EDG supports SPARQL 1.1. It also supports incorporation of property functions and ships with many pre-built property functions. Users can add their own property function implementations. We have not done functions for GeoSPARQL yet, but this is definitely possible.
Q14: Can EDG be hooked up to python or R?
Yes, it can be.
For example, R has a SPARQL Package allows you to directly import results of SPARQL SELECT queries into the statistical environment of R. EDG provides a SPARQL endpoint. Python also has tools for working with SPARQL. R and Phython programs could also query GraphQL. EDG can generate any kind of exports, so there are options.
Q15: I see the value of knowledge graphs, but my company is small and doesn’t have the financial ability to build our own knowledge graph, can you suggest some alternative methods/solutions?
Depends on what are you wanting to accomplish – the specific value that you see for your company.
Q16: Does TopBraid EDG has all RDF db store and editor similar to Protege and also an inferencer engine?
Yes, TopBraid EDG packages a scalable RDF database. Information in it can be edited using any modern browser.

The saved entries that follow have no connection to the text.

import Summits.BirchSwinnertonDyer.BirchSwinnertonDyer.Theorems.ManinLocalTwoThreeRootSqueezeEleven
import Summits.BirchSwinnertonDyer.BirchSwinnertonDyer.Theorems.ManinLocalTwoThreeOddTwistRootFormTransport
import Literature.NumberTheory.EllipticCurves.KubertTateFiveEisensteinTwistMinimalModel
import Literature.NumberTheory.EllipticCurves.LocalReductionKrausMinimality
import HarnessLib

/-!
# The ODD twist families of the root `11a` from (S2)₁₁: `|c| = 1` on every `χ_p`-twist image of `ι₁φ₁₁` at the levels `44 ∣ N`, `p² ∣ N`
# (`p` an odd prime `≠ 11`) — in particular the C2 ∧ C3 shape at `396 = 4·9·11` and the residual C5 shape at `1100 = 4·25·11`

Cell `bsd-f2-manin`, route `ManinLocalTwoThree` (cruxes C2 `ManinOddAtFour` stmt-BirchSwinnertonDyer-22967 / C3 `ManinPrimeToThreeAtNine` stmt-22968),
prover seat p3 gen 27; `--supports` (helper).  p3 g26's ENGINE `…OddTwistRootFormTransport` (THEOREM 68.A without a root datum) fed with this
seat's ROOT SQUEEZE `RootSqueezeEleven.periodLatticeLe_iota_phi11` (`Λ(ι₁φ₁₁) ⊆ Λ_Néron(11a1)`, weight-4 Bracket–Sturm on `X₀(44)`) and the
root curve `11a1 = [0, −1, 1, −10, −20]` (globally minimal, `Δ = −11⁵`; GOOD at every prime `p ≠ 11` — `p ∤ Δ` on the integer model):
* `abs_maninConstant_eq_one_of_charTwist_iota_phi11`: for `p` an odd prime `≠ 11`, `χ` the primitive quadratic character mod `p`, `44 ∣ N`, `p² ∣ N`,
  every lattice-optimal `X₀(N)`-datum `D` of a globally minimal `W` with `D.f = (ι₁φ₁₁)^χ` has `|c(D)| = 1` (and no prime divides `c`);
  the coefficient form `…_of_cuspCoeff` (`aₙ(D.f) = χ(n)·aₙ(φ₁₁)` for all `n`);
* named members: `396 = 2²·3²·11` (`p = 3`: `|c| = 1 ∧ 2 ∤ c ∧ 3 ∤ c` — BOTH crux shapes), `1100 = 2²·5²·11` (`p = 5`: `|c| = 1 ∧ 2 ∤ c ∧ 5 ∤ c` —
  C2 and the residual C5 shape).
HONEST SCOPE: hypothesis-shaped (the statements cover exactly the data whose newform IS the twist — no pinning at `396`/`1100` is claimed);
unconditional (standard axioms); nothing here proves C2, C3 (∀ N), Manin's conjecture or BSD.  No definition, no named fact, no sorry.
[cite: Stevens1989, Lemma (5.2) p. 96, Lemma (5.4) p. 97] [cite: AgasheRibetStein2006, §§1–2] [cite: CremonaAlgorithms1997, Table 1 (11a1)]
[cite: SilvermanAEC2009, VII.1 Remark 1.1, VII.5 Prop. 5.1]
-/

set_option autoImplicit false
-- lint-debt: the directory name repeats the summit name (sibling precedent `ManinLocalTwoThreeOddTwistRootFormTransport.lean`)
set_option linter.dupNamespace false

noncomputable section

open scoped MatrixGroups ModularForm
open ModularForm CongruenceSubgroup WeierstrassCurve
open Literature.NumberTheory.EllipticCurves Literature.NumberTheory.EllipticCurves.ModularForms

namespace Summit.BirchSwinnertonDyer.BirchSwinnertonDyer.Theorems.ManinLocalTwoThree.RootSqueezeEleven

open Literature.NumberTheory.EllipticCurves.Rank1Residual.X11RankOneCertificates (discOf c4Of c6Of)

/-! ## §1 The root curve `11a1` -/

/-- `Δ, c₄, c₆` of `11a1`: `−161051 = −11⁵, 496, 20008`. [cite: CremonaAlgorithms1997, Table 1 (11a1)] -/
theorem invariants_elevenA1 : discOf [0, -1, 1, -10, -20] = -161051 ∧ c4Of [0, -1, 1, -10, -20] = 496 ∧ c6Of [0, -1, 1, -10, -20] = 20008 := by
  refine ⟨?_, ?_, ?_⟩ <;> decide

/-- `11a1` (integer-cast model) is globally minimal (`|Δ| = 11⁵`: no `q¹² ∣ Δ`). [cite: SilvermanAEC2009, VII.1 Remark 1.1] -/
theorem isGloballyMinimal_elevenA1_cast :
    (⟨((0 : ℤ) : ℚ), ((-1 : ℤ) : ℚ), ((1 : ℤ) : ℚ), ((-10 : ℤ) : ℚ), ((-20 : ℤ) : ℚ)⟩ : WeierstrassCurve ℚ).IsGloballyMinimal := by
  obtain ⟨hD, -, -⟩ := invariants_elevenA1
  refine WeierstrassCurve.isGloballyMinimal_of_int_kraus 0 (-1) 1 (-10) (-20) fun q hq ↦ Or.inl fun h ↦ ?_
  obtain ⟨h12, -⟩ := h
  rw [hD] at h12
  have hq1 : (q : ℤ) ∣ 161051 := dvd_neg.mp (dvd_trans (dvd_pow_self _ (by norm_num)) h12)
  have hdvdN : q ∣ 11 ^ 5 := by
    have e : ((11 ^ 5 : ℕ) : ℤ) = 161051 := by norm_num
    exact Int.natCast_dvd_natCast.mp (e ▸ hq1)
  have hpi := Nat.Prime.prime hq
  have := (Nat.prime_dvd_prime_iff_eq hq (by norm_num : Nat.Prime 11)).mp (hpi.dvd_of_dvd_pow hdvdN)
  subst this; revert h12; norm_num

/-- `11a1` is globally minimal. [cite: SilvermanAEC2009, VII.1 Remark 1.1] -/
theorem isGloballyMinimal_elevenA1 : (⟨0, -1, 1, -10, -20⟩ : WeierstrassCurve ℚ).IsGloballyMinimal := by
  rw [show (⟨0, -1, 1, -10, -20⟩ : WeierstrassCurve ℚ) =
      ⟨((0 : ℤ) : ℚ), ((-1 : ℤ) : ℚ), ((1 : ℤ) : ℚ), ((-10 : ℤ) : ℚ), ((-20 : ℤ) : ℚ)⟩ by ext <;> norm_num]
  exact isGloballyMinimal_elevenA1_cast

/-- **`11a1` has GOOD reduction at every prime `p ≠ 11`** (`p ∤ Δ = −11⁵` on the integer model). [cite: SilvermanAEC2009, VII.5 Prop. 5.1] -/
theorem hasGoodReductionAtPrime_elevenA1 {p : ℕ} [Fact p.Prime] (hp11 : p ≠ 11) :
    (⟨0, -1, 1, -10, -20⟩ : WeierstrassCurve ℚ).HasGoodReductionAtPrime p := by
  haveI := isElliptic_elevenA1
  refine WeierstrassCurve.hasGoodReductionAtPrime_of_map_int_of_not_dvd _ (⟨0, -1, 1, -10, -20⟩ : WeierstrassCurve ℤ)
    (by ext <;> simp) p fun h ↦ ?_
  have hΔ : (⟨0, -1, 1, -10, -20⟩ : WeierstrassCurve ℤ).Δ = -(11 ^ 5) := by
    norm_num [WeierstrassCurve.Δ, WeierstrassCurve.b₂, WeierstrassCurve.b₄, WeierstrassCurve.b₆, WeierstrassCurve.b₈]
  rw [hΔ, dvd_neg] at h
  have hp : p.Prime := Fact.out
  have h' : (p : ℤ) ∣ 11 := Int.Prime.dvd_pow' hp h
  have h'' : p ∣ 11 := by exact_mod_cast h'
  exact hp11 ((Nat.prime_dvd_prime_iff_eq hp (by norm_num)).mp h'')

/-! ## §2 The odd twist family of `ι₁φ₁₁` -/

/-- **`|c| = 1` ON EVERY ODD TWIST IMAGE OF `ι₁φ₁₁`** (`p` odd, `p ≠ 11`; `44 ∣ N`, `p² ∣ N`; `D.f = (ι₁φ₁₁)^χ` as a `charTwist`).
[cite: Stevens1989, Lemma (5.2) p. 96, Lemma (5.4) p. 97] [cite: AgasheRibetStein2006, §§1–2] -/
theorem abs_maninConstant_eq_one_of_charTwist_iota_phi11 {p : ℕ} [Fact p.Prime] (hp2 : p ≠ 2) (hp11 : p ≠ 11)
    {χ : DirichletCharacter ℂ p} (hχ : χ.IsQuadratic) (hprim : χ.IsPrimitive)
    (W : WeierstrassCurve ℚ) [W.IsElliptic] [W.IsGloballyMinimal] {N : ℕ} [NeZero N]
    (D : ModularParametrizationData W N) (h44 : 44 ∣ N) (hpN : p ^ 2 ∣ N)
    (hf : D.f = charTwist N h44 hpN hχ (degeneracyMap0 11 44 1 2 cuspFormEtaProductEleven))
    (hopt : ∀ z ∈ D.L.lattice, ∃ w ∈ periodLattice D.f, z = D.c * w) :
    |D.maninConstant| = 1 := by
  haveI := isElliptic_elevenA1
  haveI := isGloballyMinimal_elevenA1
  obtain ⟨L₀, h2, h3⟩ := ((⟨0, -1, 1, -10, -20⟩ : WeierstrassCurve ℚ).baseChange ℂ).exists_periodPair_of_isElliptic'
  have hL₀ : IsNeronLatticeOf ((⟨0, -1, 1, -10, -20⟩ : WeierstrassCurve ℚ).baseChange ℂ) L₀ := ⟨h2, h3⟩
  exact OddTwistRootForm.abs_maninConstant_eq_one_of_rootForm_charTwist_eq hp2 hχ hprim _ (⟨0, -1, 1, -10, -20⟩ : WeierstrassCurve ℚ)
    L₀ hL₀ (periodLatticeLe_iota_phi11 hL₀) (Or.inl (hasGoodReductionAtPrime_elevenA1 hp11)) W D h44 hpN hf hopt

/-- **The same from the coefficient relation** `aₙ(D.f) = χ(n)·aₙ(φ₁₁)` (all `n`), e.g. as produced by a pinning row. [cite: Stevens1989, Lemma (5.4) p. 97] -/
theorem abs_maninConstant_eq_one_of_cuspCoeff_chi_phi11 {p : ℕ} [Fact p.Prime] (hp2 : p ≠ 2) (hp11 : p ≠ 11)
    {χ : DirichletCharacter ℂ p} (hχ : χ.IsQuadratic) (hprim : χ.IsPrimitive)
    (W : WeierstrassCurve ℚ) [W.IsElliptic] [W.IsGloballyMinimal] {N : ℕ} [NeZero N]
    (D : ModularParametrizationData W N) (h44 : 44 ∣ N) (hpN : p ^ 2 ∣ N)
    (hf : ∀ n : ℕ, cuspCoeff D.f n = χ n * cuspCoeff cuspFormEtaProductEleven n)
    (hopt : ∀ z ∈ D.L.lattice, ∃ w ∈ periodLattice D.f, z = D.c * w) :
    |D.maninConstant| = 1 := by
  haveI := isElliptic_elevenA1
  haveI := isGloballyMinimal_elevenA1
  obtain ⟨L₀, h2, h3⟩ := ((⟨0, -1, 1, -10, -20⟩ : WeierstrassCurve ℚ).baseChange ℂ).exists_periodPair_of_isElliptic'
  have hL₀ : IsNeronLatticeOf ((⟨0, -1, 1, -10, -20⟩ : WeierstrassCurve ℚ).baseChange ℂ) L₀ := ⟨h2, h3⟩
  exact OddTwistRootForm.abs_maninConstant_eq_one_of_rootForm_oddTwist hp2 hχ hprim _ (⟨0, -1, 1, -10, -20⟩ : WeierstrassCurve ℚ)
    L₀ hL₀ (periodLatticeLe_iota_phi11 hL₀) (Or.inl (hasGoodReductionAtPrime_elevenA1 hp11)) W D h44 hpN
    (fun n ↦ by rw [hf n, cuspCoeff_degeneracyMap0_one (⟨4, rfl⟩ : 11 ∣ 44)]) hopt

/-- No integer `q` with `|q| ≠ 1` divides `c` on the family. [cite: AgasheRibetStein2006, §§1–2] -/
theorem not_dvd_maninConstant_of_cuspCoeff_chi_phi11 {p : ℕ} [Fact p.Prime] (hp2 : p ≠ 2) (hp11 : p ≠ 11)
    {χ : DirichletCharacter ℂ p} (hχ : χ.IsQuadratic) (hprim : χ.IsPrimitive)
    (W : WeierstrassCurve ℚ) [W.IsElliptic] [W.IsGloballyMinimal] {N : ℕ} [NeZero N]
    (D : ModularParametrizationData W N) (h44 : 44 ∣ N) (hpN : p ^ 2 ∣ N)
    (hf : ∀ n : ℕ, cuspCoeff D.f n = χ n * cuspCoeff cuspFormEtaProductEleven n)
    (hopt : ∀ z ∈ D.L.lattice, ∃ w ∈ periodLattice D.f, z = D.c * w) {q : ℤ} (hq : q.natAbs ≠ 1) :
    ¬ q ∣ D.maninConstant := by
  intro h
  have h1 := abs_maninConstant_eq_one_of_cuspCoeff_chi_phi11 hp2 hp11 hχ hprim W D h44 hpN hf hopt
  have hn : D.maninConstant.natAbs = 1 := by
    rw [Int.abs_eq_natAbs] at h1
    exact_mod_cast h1
  have h2 : q.natAbs ∣ 1 := hn ▸ Int.natAbs_dvd_natAbs.mpr h
  exact hq (Nat.dvd_one.mp h2)

/-! ## §3 Named members: `396` (C2 ∧ C3) and `1100` (C2, residual C5) -/

/-- **C2 ∧ C3 shape at `396 = 2²·3²·11` on the `χ₋₃`-image of `11a`**: every lattice-optimal `X₀(396)`-datum whose newform is the twist of `φ₁₁`
by the primitive quadratic character mod `3` has `|c| = 1`, `2 ∤ c`, `3 ∤ c`.  No printed fact. [cite: CremonaAlgorithms1997, Table 1 (396)] -/
theorem shapes_threeNinetySix [Fact (Nat.Prime 3)] (χ : DirichletCharacter ℂ 3) (hχ : χ.IsQuadratic) (hprim : χ.IsPrimitive)
    (W : WeierstrassCurve ℚ) [W.IsElliptic] [W.IsGloballyMinimal] [NeZero (396 : ℕ)] (D : ModularParametrizationData W 396)
    (hf : ∀ n : ℕ, cuspCoeff D.f n = χ n * cuspCoeff cuspFormEtaProductEleven n)
    (hopt : ∀ z ∈ D.L.lattice, ∃ w ∈ periodLattice D.f, z = D.c * w) :
    |D.maninConstant| = 1 ∧ ¬ (2 : ℤ) ∣ D.maninConstant ∧ ¬ (3 : ℤ) ∣ D.maninConstant :=
  ⟨abs_maninConstant_eq_one_of_cuspCoeff_chi_phi11 (p := 3) (by norm_num) (by norm_num) hχ hprim W D (by norm_num) (by norm_num) hf hopt,
   not_dvd_maninConstant_of_cuspCoeff_chi_phi11 (p := 3) (by norm_num) (by norm_num) hχ hprim W D (by norm_num) (by norm_num) hf hopt (by decide),
   not_dvd_maninConstant_of_cuspCoeff_chi_phi11 (p := 3) (by norm_num) (by norm_num) hχ hprim W D (by norm_num) (by norm_num) hf hopt (by decide)⟩

/-- **C2 and the residual C5 shape at `1100 = 2²·5²·11` on the `χ₅`-image of `11a`**: `|c| = 1`, `2 ∤ c`, `5 ∤ c`.  No printed fact.
[cite: CremonaAlgorithms1997, Table 1 (1100)] -/
theorem shapes_elevenHundred [Fact (Nat.Prime 5)] (χ : DirichletCharacter ℂ 5) (hχ : χ.IsQuadratic) (hprim : χ.IsPrimitive)
    (W : WeierstrassCurve ℚ) [W.IsElliptic] [W.IsGloballyMinimal] [NeZero (1100 : ℕ)] (D : ModularParametrizationData W 1100)
    (hf : ∀ n : ℕ, cuspCoeff D.f n = χ n * cuspCoeff cuspFormEtaProductEleven n)
    (hopt : ∀ z ∈ D.L.lattice, ∃ w ∈ periodLattice D.f, z = D.c * w) :
    |D.maninConstant| = 1 ∧ ¬ (2 : ℤ) ∣ D.maninConstant ∧ ¬ (5 : ℤ) ∣ D.maninConstant :=
  ⟨abs_maninConstant_eq_one_of_cuspCoeff_chi_phi11 (p := 5) (by norm_num) (by norm_num) hχ hprim W D (by norm_num) (by norm_num) hf hopt,
   not_dvd_maninConstant_of_cuspCoeff_chi_phi11 (p := 5) (by norm_num) (by norm_num) hχ hprim W D (by norm_num) (by norm_num) hf hopt (by decide),
   not_dvd_maninConstant_of_cuspCoeff_chi_phi11 (p := 5) (by norm_num) (by norm_num) hχ hprim W D (by norm_num) (by norm_num) hf hopt (by decide)⟩

end Summit.BirchSwinnertonDyer.BirchSwinnertonDyer.Theorems.ManinLocalTwoThree.RootSqueezeEleven

end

During the webinar, we have been showing RDF data in tables and in forms. These are editable views, provided that a user has the right permissions. Any value can be edited and new values can be added. While we did not show in this webinar creation of classes, properties, etc., this capability is certainly there. If interested, you can take a look at one of our videos. Inferencing capabilities are also provided through rules and integration of machine learning.
Q17: Also what offerings from TopBraid are available as SAAS or PAAS models on the cloud as pay per use options?
TopBraid EDG can be hosted on a public cloud (e.g., AWS) or a private cloud. TopQuadrant offers either perpetual licenses or subscription licenses. Minimum duration of a subscription is 1 year.
Q18: Does the TopBraid Composer have any mechanism to determine that a specific TTL file is a glossary or taxonomy or crosswalk, etc? Or does it treat all the TTL files the same way?
TopBraid Composer does not distinguish between different graphs/files based on the content of a graph. It treats all files containing RDF serialized data the same way.
TopBraid EDG, on the other hand, has this distinction and provides different view/edit applications for different types of graphs (asset collections). It also provides, in some cases, different capabilities depending on the type of collection. For example:
• For data asset collections (AKA data dictionaries) there are import capabilities for ingesting DDL and for connecting to the source via JDBC to ingest metadata and do profiling. Such imports would not make sense for a taxonomy.
• For taxonomies, on the other hand, there is an import from MultiTes – a tool that is used for managing taxonomies. Such import would not make sense in a context of data assets.
Q19: Is there a good reason to store the data I have in a relational database in a graph database? When it becomes critical to have a graph instead of a relational database?
Yes, there are some good reasons to do so. Relational databases impose a very rigid data model that is expensive to evolve. One reason to move to a graph database would be because you need more flexibility than a relational database could provide. Another reason would be having highly networked relational data and needing for queries to extensively traverse the relationships. This works much better in a graph database than in a relational database. There are other reasons as well.